Image preprocessing — PIL (Pillow)
Unify size/format, sanitize filenames, and build a 3×3 sanity grid for quick QA.
%pip install pillow --quiet
from PIL import Image
from pathlib import Path
import re
src = Path('/workspace/data/images').expanduser() # raw images
dst = Path('/workspace/outputs/clean/images').expanduser()
dst.mkdir(parents=True, exist_ok=True)
def sanitize(name: str) -> str:
# keep letters, digits, dash, underscore, dot
return re.sub(r'[^A-Za-z0-9._-]+', '_', name)

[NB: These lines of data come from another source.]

import Summits.RiemannHypothesis.RiemannHypothesis.Theorems.GroundBartaEvenWinsBeyondArchDeflationCertBridgeWXA
import Summits.RiemannHypothesis.RiemannHypothesis.Theorems.GroundBartaEvenWinsBeyondArchDeflationSliverEdgeN
import HarnessLib

/-!
# RiemannHypothesis / GroundBarta — rung 4 (`EvenWinsBeyondArch`, stmt-RiemannHypothesis-18807 / 18085):
# the deflated Temple L-side BEYOND `(log 5)/2` — three-zone bridge (slivers of `4` and `5`) with approximate cut vectors

Helper file (`--supports stmt-RiemannHypothesis-18085`), RH-free, no definitions, no named facts.  Prover A (gen 11 of
unit `sr-gb-rung-a`); the `{2,3,4,5}`-window successor of prover B's `…DeflationCertBridgeWXA` (which is tied to
`c ≤ (log 5)/2` and ONE edge zone).

Setting: test window `c` with `log 2 < c' ≤ c ≤ (log 7)/2`, `c ≤ b`, `c ≤ a₀`, and `c'`, `c` in the same prime band
(hypotheses `hPI`, `hM`, `hE₂`: equal prime index, killing constant and bilinear Dirichlet energy — `rfl` when `c' = c`):

* the rank-one augmented two-prime certificate `hcert23` on `[-a₀, a₀]` (penalty data `R`, level `β₂₃`);
* trial vectors `v_i = 𝟙_{[-c',c']}·g_i`, `g_i ∈ C²` of parity `σ` (any profiles), extended images `Fx_i` at `b`;
* the leak `ν` (penalty/profile mismatch + shell, `dt_cert_leak_approx`) lowers the level to `β' = β₂₃ − 2ν`;
* the newly visible prime powers `4` and `5` are charged ONLY on the edges
  (`dt_weilTwoPrimeQuadratic_sub_edges45_le_weilQuadratic_re`): pointwise level
  `n(y) = β' − λ − κ₄ 𝟙_{|y| ≥ y₄} − κ₅ 𝟙_{|y| ≥ y₅}` with `κ₄ ≥ (log 2)/2`, `κ₅ ≥ log 5/√5`, `y₄ ≤ log 4 − c`,
  `y₅ ≤ log 5 − c`, `y₄ ≤ y₅`, i.e. THREE weight zones `wI = 1/(β' − λ)` (`|y| < y₄`), `wM = 1/(β' − κ₄ − λ)`
  (`y₄ ≤ |y| < y₅`), `wE = 1/(β' − κ₄ − κ₅ − λ)` (`|y| ≥ y₅`), and `λ < β' − κ₄ − κ₅`;
* the PSD datum `A(c') − λG − R_w(Fx) ⪰ 0` with the window-`c'` matrix entries.

Conclusion (`dt_sector_bound_of_deflCert_wxa45`, `dt_weil{Odd,Even}GroundEnergy_ge_of_deflCert_wxa45`):
`λ ≤ ε_od(c)` / `λ ≤ ε_ev(c)`.  Since `β' − κ₄ − κ₅ − λ > 0` is required, the certificate level must exceed
`ℓ(3,5) = (log 2)/2 + log 5/√5 ≈ 1.0663` plus the leak and `λ`: this is why the windows beyond `(log 5)/2` need the
sharp tail level / a longer minorant chain (`…TwoPrimeTailLevel`).
-/

set_option linter.dupNamespace false

noncomputable section

open MeasureTheory Set Filter
open scoped Topology ENNReal NNReal ComplexConjugate BigOperators

namespace Summit.RiemannHypothesis.RiemannHypothesis.Theorems.EvenWinsBeyondArch

open Literature.NumberTheory.LFunctions Literature.NumberTheory.LFunctions.ConnesVanSuijlekom
open Summit.RiemannHypothesis.RiemannHypothesis.Theorems.OddSector (weilDirichletEnergy₂ weilPoleForm₂)
open Summit.RiemannHypothesis.RiemannHypothesis.Theorems.GroundStateSimpleEven (incs_memLp)

/-- A three-zone step function: `E₅.piecewise a (E₄.piecewise b d) = d + (b − d)𝟙_{E₄} + (a − b)𝟙_{E₅}` pointwise
when `E₅ ⊆ E₄`. [folklore] -/
theorem dt_piecewise3_eq {E₄ E₅ : Set ℝ} [DecidablePred (· ∈ E₄)] [DecidablePred (· ∈ E₅)] (h54 : E₅ ⊆ E₄)
    (a b d : ℝ) (y : ℝ) :
    E₅.piecewise (fun _ ↦ a) (E₄.piecewise (fun _ ↦ b) (fun _ ↦ d)) y =
      d + (b - d) * E₄.indicator (fun _ ↦ (1 : ℝ)) y + (a - b) * E₅.indicator (fun _ ↦ (1 : ℝ)) y := by
  by_cases h5 : y ∈ E₅
  · rw [Set.piecewise_eq_of_mem _ _ _ h5, indicator_of_mem (h54 h5), indicator_of_mem h5]; ring
  · rw [Set.piecewise_eq_of_notMem _ _ _ h5, indicator_of_notMem h5]
    by_cases h4 : y ∈ E₄
    · rw [Set.piecewise_eq_of_mem _ _ _ h4, indicator_of_mem h4]; ring
    · rw [Set.piecewise_eq_of_notMem _ _ _ h4, indicator_of_notMem h4]; ring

long_side = 768 # change if you need different target
count = 0
for p in sorted(src.glob('**/*')):
if not p.is_file():
continue
try:
im = Image.open(p).convert('RGB')
except Exception:
continue # skip non-images
w, h = im.size
if w >= h:
new_w = long_side
new_h = int(h * long_side / w)
else:
new_h = long_side
new_w = int(w * long_side / h)
im = im.resize((new_w, new_h), Image.BICUBIC)
safe = sanitize(p.stem) + '.jpg'
im.save(dst / safe, quality=90)
count += 1
print('processed:', count, '→', dst)
3×3 sanity grid
import random
from PIL import Image, ImageOps
thumb = 256 # per tile
tiles = 3 # 3x3 grid
canvas = Image.new('RGB', (thumb*tiles, thumb*tiles), (240,240,240))
items = list((dst).glob('*.jpg'))
sample = random.sample(items, k=min(tiles*tiles, len(items)))
for idx, path in enumerate(sample):
r = idx // tiles
c = idx % tiles
im = Image.open(path)
im = ImageOps.fit(im, (thumb, thumb), Image.BICUBIC, bleed=0.01)
canvas.paste(im, (c*thumb, r*thumb))
grid_path = '/workspace/outputs/plots/sanity_grid.png'
canvas.save(grid_path)
print('Saved grid:', grid_path)
Optional: label mapping CSV
If your images are organized as class_name/filename.jpg, build a CSV for training:
import csv
rows = []
for p in sorted(src.glob('*/*.jpg')):
cls = p.parent.name
rows.append({'path': str(p), 'label': cls})
out_csv = '/workspace/outputs/clean/image_labels.csv'
Path(out_csv).expanduser().parent.mkdir(parents=True, exist_ok=True)
with open(Path(out_csv).expanduser(), 'w', newline='') as f:
writer = csv.DictWriter(f, fieldnames=['path','label'])
writer.writeheader(); writer.writerows(rows)
print('Saved:', out_csv, 'rows:', len(rows))
Tips
- Keep originals: never overwrite raw images; write cleaned copies to
outputs/. - Record params: save resize long_side, filename rules, and any filters in a README or notebook cell.
- Tabular outliers: always inspect percentiles and clip gently; keep a log of what you changed.
FAQ
My notebook says “ModuleNotFoundError: pandas”
Install into the current kernel with %pip install pandas, then re-run the cell.
The histogram looks weird (spiky or flat)
Try different bin counts (e.g., 20/40), or inspect min/max and clip extreme outliers before plotting.
Images got stretched
Use the ImageOps.fit(...) path (keeps aspect) or verify you computed new_w/new_h correctly.